Petit, who turned on that day from an unknown into a hero, would go on to a distinguished career as multi-talented artist. The towers he had conquered, brand new at the time of his walk, would endure for the better part of three decades, until a day in 2001, exactly eleven years ago today. By then, the giant twins of downtown Manhattan had lost the crown of the tallest skyscrapers, but they still dominated the sky over the world's commercial capital -- and that was why they fell, brought down by men who hated what they stood for.
A new skyscraper is soaring in their place, now mere months from completion. One World Trade Center will be taller than the twin towers, but Petit -- an early advocate of rebuilding them exactly as they were -- isn't swayed. "Nothing could replace the towers that we have lost," he said on the phone from Ashokan, the town in upstate New York where he lives with his partner, and manager, Kathy O'Donnell. He wanted them, in fact, to be even grander copies of the ones that were destroyed: "I am still unhappy that they have not been rebuilt the same, or even higher, more majestic."

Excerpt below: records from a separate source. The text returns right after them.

include hcoer hqmeas hqdep in
/-- ★★★ **THE Ω-TOP POSITIVITY FOR ANY COERCIVE, MEASURABLE, `(A_j, gauge)`-READ FORM SLOT** (indicator `ζ0` below the top by the weights' hypotheses; ZERO terms; any setting,
residual, constant, background map): `0 < sect2Slot(W, s′, 0, E, U)(V′)` at every `V′` whenever `Ω_{k+1}(s′) = 𝕋` — g18's closed form ≥ its `Y = ∅` summand `= ζ_k · c₀ · ∫ (fibre
integrand) > 0`, `c₀ = (Π_{j<k} e^{−½quad_j(𝕋)(base V′)}) · e^{A_{k+1}(s′;0,E)(U(base V′))}` (the lower scalars and the operand are constant along the scale-`k` fibre by (iii) and K §0).
[cite: Balaban1988Convergent, (2.18) p.257, (2.21)–(2.23) p.258, (3.16) p.268, (3.21) p.269, (3.23)–(3.25) p.270; Balaban1987RG1, (2.11) p.267 (shape)] -/
theorem sect2Slot_pos_of_Omega_univ_of_coercive (p : B12.RunParams) {k : ℕ} (s' : SeqOfRecord F θc.ν θc.τ9.M (gOfRecord₁₃ F N θc.toStage13Params p) p.K (k + 1))
    (hΩ : s'.Ω (k + 1) = Set.univ) (hδ : 0 < deltaOfRecord θc.ν (gOfRecord₁₃ F N θc.toStage13Params p) k θc.A₁)
    (W : TkWeights F N (FluctV N) p.K) (hζk : ∀ ω, 0 < W.ζ k (s'.Ω (k + 1))ᶜ ω) (hζlt : ∀ j, j < k → ∀ ω, W.ζ j ∅ ω = 1)
    (hw : ∀ j Λ₁ Y S₁, W.w j Λ₁ Y S₁ = (WtOfRecord₁₃H F N θc p s').w j Λ₁ Y S₁)
    {𝔸 : Type*} [NormedRing 𝔸] [NormedAlgebra ℂ 𝔸] [CompleteSpace 𝔸] (Sg : Sect2.Setting 𝔸 (SU N)) (Rz : Sect2.Residual (F.P p.K) 𝔸) (E' : ℝ) (U : BgMap F N p.K)
    (V' : GaugeField (F.P p.K) (k + 1) (SU N)) :
    0 < sect2Slot F N (FluctV N) p.K Sg Rz W s' (Sect2.TermValues.zero : Sect2.TermValues (F.P p.K) 𝔸 (FluctV N) θc.τ9.M) E' U V' := by
  have hdec : DecidableEq (PBond (F.P p.K) k) := fun a b => Classical.propDecidable (a = b)
  rw [sect2Slot_eq_of_Omega_univ F N θc.ν θc.τ9 p (gOfRecord₁₃ F N θc.toStage13Params p) k Sg Rz W s' hΩ _ E' U V' (hdec := hdec)]
  have hw0 : ∀ j Λ₁ Y S₁ ω, 0 ≤ W.w j Λ₁ Y S₁ ω := fun j Λ₁ Y S₁ ω => by
    rw [hw]; exact mul_nonneg (chiAW_nonneg _ _ _ _) (Real.exp_nonneg _)
  have hG0 : ∀ (Y : Set (Site (F.P p.K) 0)) (ω : MultiCfg (F.P p.K) (SU N) (FluctV N)),
      0 ≤ (∏ j ∈ Finset.range k, W.ζ j ∅ ω * W.w j Set.univ ∅ ∅ ω) *
        sect2Operand F N (FluctV N) p.K Sg Rz s' (Sect2.TermValues.zero : Sect2.TermValues (F.P p.K) 𝔸 (FluctV N) θc.τ9.M) E' U
          (Function.update (fun _ => ∅) (k + 1) Y, fun j => (ω j).2) (fun j => (ω j).1) := fun Y ω =>
    mul_nonneg (Finset.prod_nonneg fun j hj => by rw [hζlt j (Finset.mem_range.1 hj)]; exact mul_nonneg zero_le_one (hw0 _ _ _ _ _))
      (sect2Operand_pos _ _ _ _ _ _ _ _ _).le
  have hterm : ∀ Y : Set (Site (F.P p.K) 0), 0 ≤ W.ζ k (s'.Ω (k + 1))ᶜ (baseCfg (k + 1) V') *
      aOp k (genDataOfRecord F N (FluctV N) θc.ν θc.τ9.M (gOfRecord₁₃ F N θc.toStage13Params p) p.K W s' (Function.update (fun _ => ∅) (k + 1) Y) k).sA
        (genDataOfRecord F N (FluctV N) θc.ν θc.τ9.M (gOfRecord₁₃ F N θc.toStage13Params p) p.K W s' (Function.update (fun _ => ∅) (k + 1) Y) k).w
        (fun ω => (∏ j ∈ Finset.range k, W.ζ j ∅ ω * W.w j Set.univ ∅ ∅ ω) *
          sect2Operand F N (FluctV N) p.K Sg Rz s' (Sect2.TermValues.zero : Sect2.TermValues (F.P p.K) 𝔸 (FluctV N) θc.τ9.M) E' U
            (Function.update (fun _ => ∅) (k + 1) Y, fun j => (ω j).2) (fun j => (ω j).1)) (baseCfg (k + 1) V') := fun Y =>
    mul_nonneg (hζk _).le (aOp_nonneg k _
      (w := W.w k (s'.Λ (k + 1)) ((s'.Λ (k + 1))ᶜ ∩ s'.Ω (k + 1)) (Function.update (fun _ => (∅ : Set (Site (F.P p.K) 0))) (k + 1) Y (k + 1)))
      (hw0 _ _ _ _) (hG0 Y) _)
  have hmem : (∅ : Set (Site (F.P p.K) 0)) ∈ (Set.toFinite {Y : Set (Site (F.P p.K) 0) |
      Y ∈ SClassOfRecord F θc.ν (gOfRecord₁₃ F N θc.toStage13Params p) p.K (k + 1) ∧ Y ⊆ s'.Ω (k + 1) ∩ (s'.Λ (k + 1))ᶜ}).toFinset :=
    (Set.Finite.mem_toFinset _).2 ⟨empty_mem_SClassOfRecord F θc.ν _ p.K (k + 1), Set.empty_subset _⟩
  refine lt_of_lt_of_le ?_ (Finset.single_le_sum
    (s := (Set.toFinite {Y : Set (Site (F.P p.K) 0) |
      Y ∈ SClassOfRecord F θc.ν (gOfRecord₁₃ F N θc.toStage13Params p) p.K (k + 1) ∧ Y ⊆ s'.Ω (k + 1) ∩ (s'.Λ (k + 1))ᶜ}).toFinset)
    (f := fun Y : Set (Site (F.P p.K) 0) => W.ζ k (s'.Ω (k + 1))ᶜ (baseCfg (k + 1) V') *
      aOp k (genDataOfRecord F N (FluctV N) θc.ν θc.τ9.M (gOfRecord₁₃ F N θc.toStage13Params p) p.K W s' (Function.update (fun _ => ∅) (k + 1) Y) k).sA
        (genDataOfRecord F N (FluctV N) θc.ν θc.τ9.M (gOfRecord₁₃ F N θc.toStage13Params p) p.K W s' (Function.update (fun _ => ∅) (k + 1) Y) k).w
        (fun ω => (∏ j ∈ Finset.range k, W.ζ j ∅ ω * W.w j Set.univ ∅ ∅ ω) *
          sect2Operand F N (FluctV N) p.K Sg Rz s' (Sect2.TermValues.zero : Sect2.TermValues (F.P p.K) 𝔸 (FluctV N) θc.τ9.M) E' U
            (Function.update (fun _ => ∅) (k + 1) Y, fun j => (ω j).2) (fun j => (ω j).1)) (baseCfg (k + 1) V'))
    (fun Y _ => hterm Y) hmem)
  refine mul_pos (hζk _) ?_
  rw [aOp_apply]
  -- the fibre-constant factor: lower `ζ = 1`, lower `w_j(𝕋,∅,∅) = e^{−½quad_j(𝕋)}` read at the base configuration (iii), operand fluctuation-blind (K §0)
  have hc₀ : 0 < (∏ j ∈ Finset.range k, Real.exp (-(1 / 2 : ℝ) * (θc.Zh p (k + 1) s'.Ω s'.Λ).quad j Set.univ (baseCfg (V := FluctV N) (k + 1) V'))) *
      sect2Operand F N (FluctV N) p.K Sg Rz s' (Sect2.TermValues.zero : Sect2.TermValues (F.P p.K) 𝔸 (FluctV N) θc.τ9.M) E' U
        (Function.update (fun _ => ∅) (k + 1) ∅, fun j => ((baseCfg (V := FluctV N) (k + 1) V') j).2) (fun j => ((baseCfg (V := FluctV N) (k + 1) V') j).1) :=
    mul_pos (Finset.prod_pos fun j _ => Real.exp_pos _) (sect2Operand_pos _ _ _ _ _ _ _ _ _)
  refine integral_afibre_emptyBranch_mul_pos_of_coercive hcoer hqmeas p s' k (s'.Λ (k + 1)) hδ (hdec := hdec) W hw _
    (Function.update_self (k + 1) (∅ : Set (Site (F.P p.K) 0)) (fun _ => (∅ : Set (Site (F.P p.K) 0)))) (baseCfg (k + 1) V') (baseCfg_snd _ _ _)
    (fun ω => (∏ j ∈ Finset.range k, W.ζ j ∅ ω * W.w j Set.univ ∅ ∅ ω) *
      sect2Operand F N (FluctV N) p.K Sg Rz s' (Sect2.TermValues.zero : Sect2.TermValues (F.P p.K) 𝔸 (FluctV N) θc.τ9.M) E' U
        (Function.update (fun _ => ∅) (k + 1) ∅, fun j => (ω j).2) (fun j => (ω j).1)) _ hc₀ fun a => ?_
  beta_reduce
  refine congrArg₂ (· * ·) (Finset.prod_congr rfl fun j hj => ?_) (sect2Operand_zero_update_eq p.K Sg Rz s' E' U _ _ k _ rfl)
  rw [hζlt j (Finset.mem_range.1 hj), one_mul, hw, WtOfRecord₁₃H_w_univ_empty_empty]
  refine congrArg Real.exp (congrArg _ (hqdep p (k + 1) s'.Ω s'.Λ j Set.univ _ _ (fun i => ?_) ?_))
  · by_cases hi : i = k
    · subst hi; rw [Function.update_self]; rfl
    · rw [Function.update_of_ne hi]
  · rw [Function.update_of_ne (Nat.ne_of_lt (Finset.mem_range.1 hj))]

include hζ hcoer hqmeas hqdep in
/-- ★★★ **… IN PARTICULAR H's REFERENCE NEW SIDE `J⁰_P(s′)` (top factor `:= 1`) IS `> 0` AT EVERY `V′` AT EVERY Ω-TOP CHILD for every such residual** — a `quad` VALUE row ALONE (any coercive
measurable `(A_j, gauge)`-read form, print's Gaussian included) leaves the support condition of certs #2∕#4 TRUE OUTRIGHT on the Ω-top family, hence L §1's switch–dial meets the 𝐒∕𝐓-law
clause of the small-field main term by fiat. [cite: Balaban1988Convergent, (2.18) p.257, (2.21)–(2.23) p.258, (3.23)–(3.25) p.270; Balaban1987RG1, (1.15)–(1.16) p.262 (shape)] -/
theorem refNewSide_pos_of_Omega_univ_of_coercive (p : B12.RunParams) {k : ℕ} (s' : SeqOfRecord F θc.ν θc.τ9.M (gOfRecord₁₃ F N θc.toStage13Params p) p.K (k + 1))
    (hΩ : s'.Ω (k + 1) = Set.univ) (hδ : 0 < deltaOfRecord θc.ν (gOfRecord₁₃ F N θc.toStage13Params p) k θc.A₁)
    {𝔸 : Type*} [NormedRing 𝔸] [NormedAlgebra ℂ 𝔸] [CompleteSpace 𝔸] (Sg : Sect2.Setting 𝔸 (SU N)) (Rz : Sect2.Residual (F.P p.K) 𝔸) (E' : ℝ) (U : BgMap F N p.K)
    (V' : GaugeField (F.P p.K) (k + 1) (SU N)) :
    0 < sect2Slot F N (FluctV N) p.K Sg Rz { WtOfRecord₁₃H F N θc p s' with ζ := fun j Y ω => if j = k then 1 else (WtOfRecord₁₃H F N θc p s').ζ j Y ω } s'
      (Sect2.TermValues.zero : Sect2.TermValues (F.P p.K) 𝔸 (FluctV N) θc.τ9.M) E' U V' :=
  sect2Slot_pos_of_Omega_univ_of_coercive hcoer hqmeas hqdep p s' hΩ hδ
    (W := { WtOfRecord₁₃H F N θc p s' with ζ := fun j Y ω => if j = k then 1 else (WtOfRecord₁₃H F N θc p s').ζ j Y ω })
    (fun ω => by show 0 < (if k = k then (1 : ℝ) else _); rw [if_pos rfl]; exact one_pos)
    (fun j hj ω => by
      show (if j = k then (1 : ℝ) else (WtOfRecord₁₃H F N θc p s').ζ j ∅ ω) = 1
      rw [if_neg (Nat.ne_of_lt hj)]
      exact ζ_empty_eq_one_of_Omega_univ hζ p s' hΩ hj.le ω)
    (fun _ _ _ _ => rfl) Sg Rz E' U V'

Not that he doesn't like the new building, still rising to its final goal of 1,776 feet. "I love that it is getting higher and higher," he said, explaining that the Port Authority of New York and New Jersey, the tower's owner, has invited him to visit the site. But, he added, "I cannot judge a building in the making." Still, what he thinks -- perhaps because a lone tower does not lend itself to high-wire walking -- is clear: "The shape is majestic and it evokes great strength. But nothing can replace them."
That visit to the new tower will have to wait for a hole in Petit's packed schedule. The man who walked a quarter of a mile above the earth is still very busy with his multiple occupations as writer, actor, juggler, draftsman, builder, and yes, wire walker (he practices three hours a day, either at home or at the cathedral of St. John the Divine in Manhattan, where he has been artist in residence for decades.)
He is currently at work, among other things, on Why Knot?, a book on knots -- he is an expert -- for the New York publisher Abrams; planning a wire walk between the moais of Easter Island; rehearsing a new show, High Wire Variations, with a pianist and an actor reading texts by Petit, who will be walking on the wire indoors using equipment he designed himself; and a graphic novel on the World Trade Center walk. In other words, "my regular life," said the indefatigable Petit, who shot to worldwide fame in 2008 when Man on Wire won the Academy Award for best documentary.
Normal people, who haven't accomplished a tenth of what Petit has done in his 62 years, might ask him what he does for a living. A full answer "would be much too long and would give the feeling that I am a total amateur. How could someone do all these things and do rhem well?" That's why he sometimes tells people that he is "a pickpocket and a street juggler." He does it for the shock value, he said. In fact, "I have only one profession: craftsman and artist."
For all his accomplishments, Petit -- a man whom his friend Robin Williams once compared to Leonardo da Vinci -- has still one major wire-walking exploit that has eluded him. He's been trying to walk the Grand Canyon, an enormously complex undertaking: "In the past twenty years that story has been beautiful and disastrous. We have had to give up twice," he recalled, as backers (he refuses corporate sponsorship) pulled out. To revive the project "would take lots of money and time. It would be a lot of work, but nothing is impossible."
That feat, if it ever happened, would make even the World Trade Center seem like a trifle. In the meantime, like the city he captivated in 1974, Philippe Petit has moved on to new adventures. But, just like New York, he lives in the enduring shadow of two towers that are no longer there.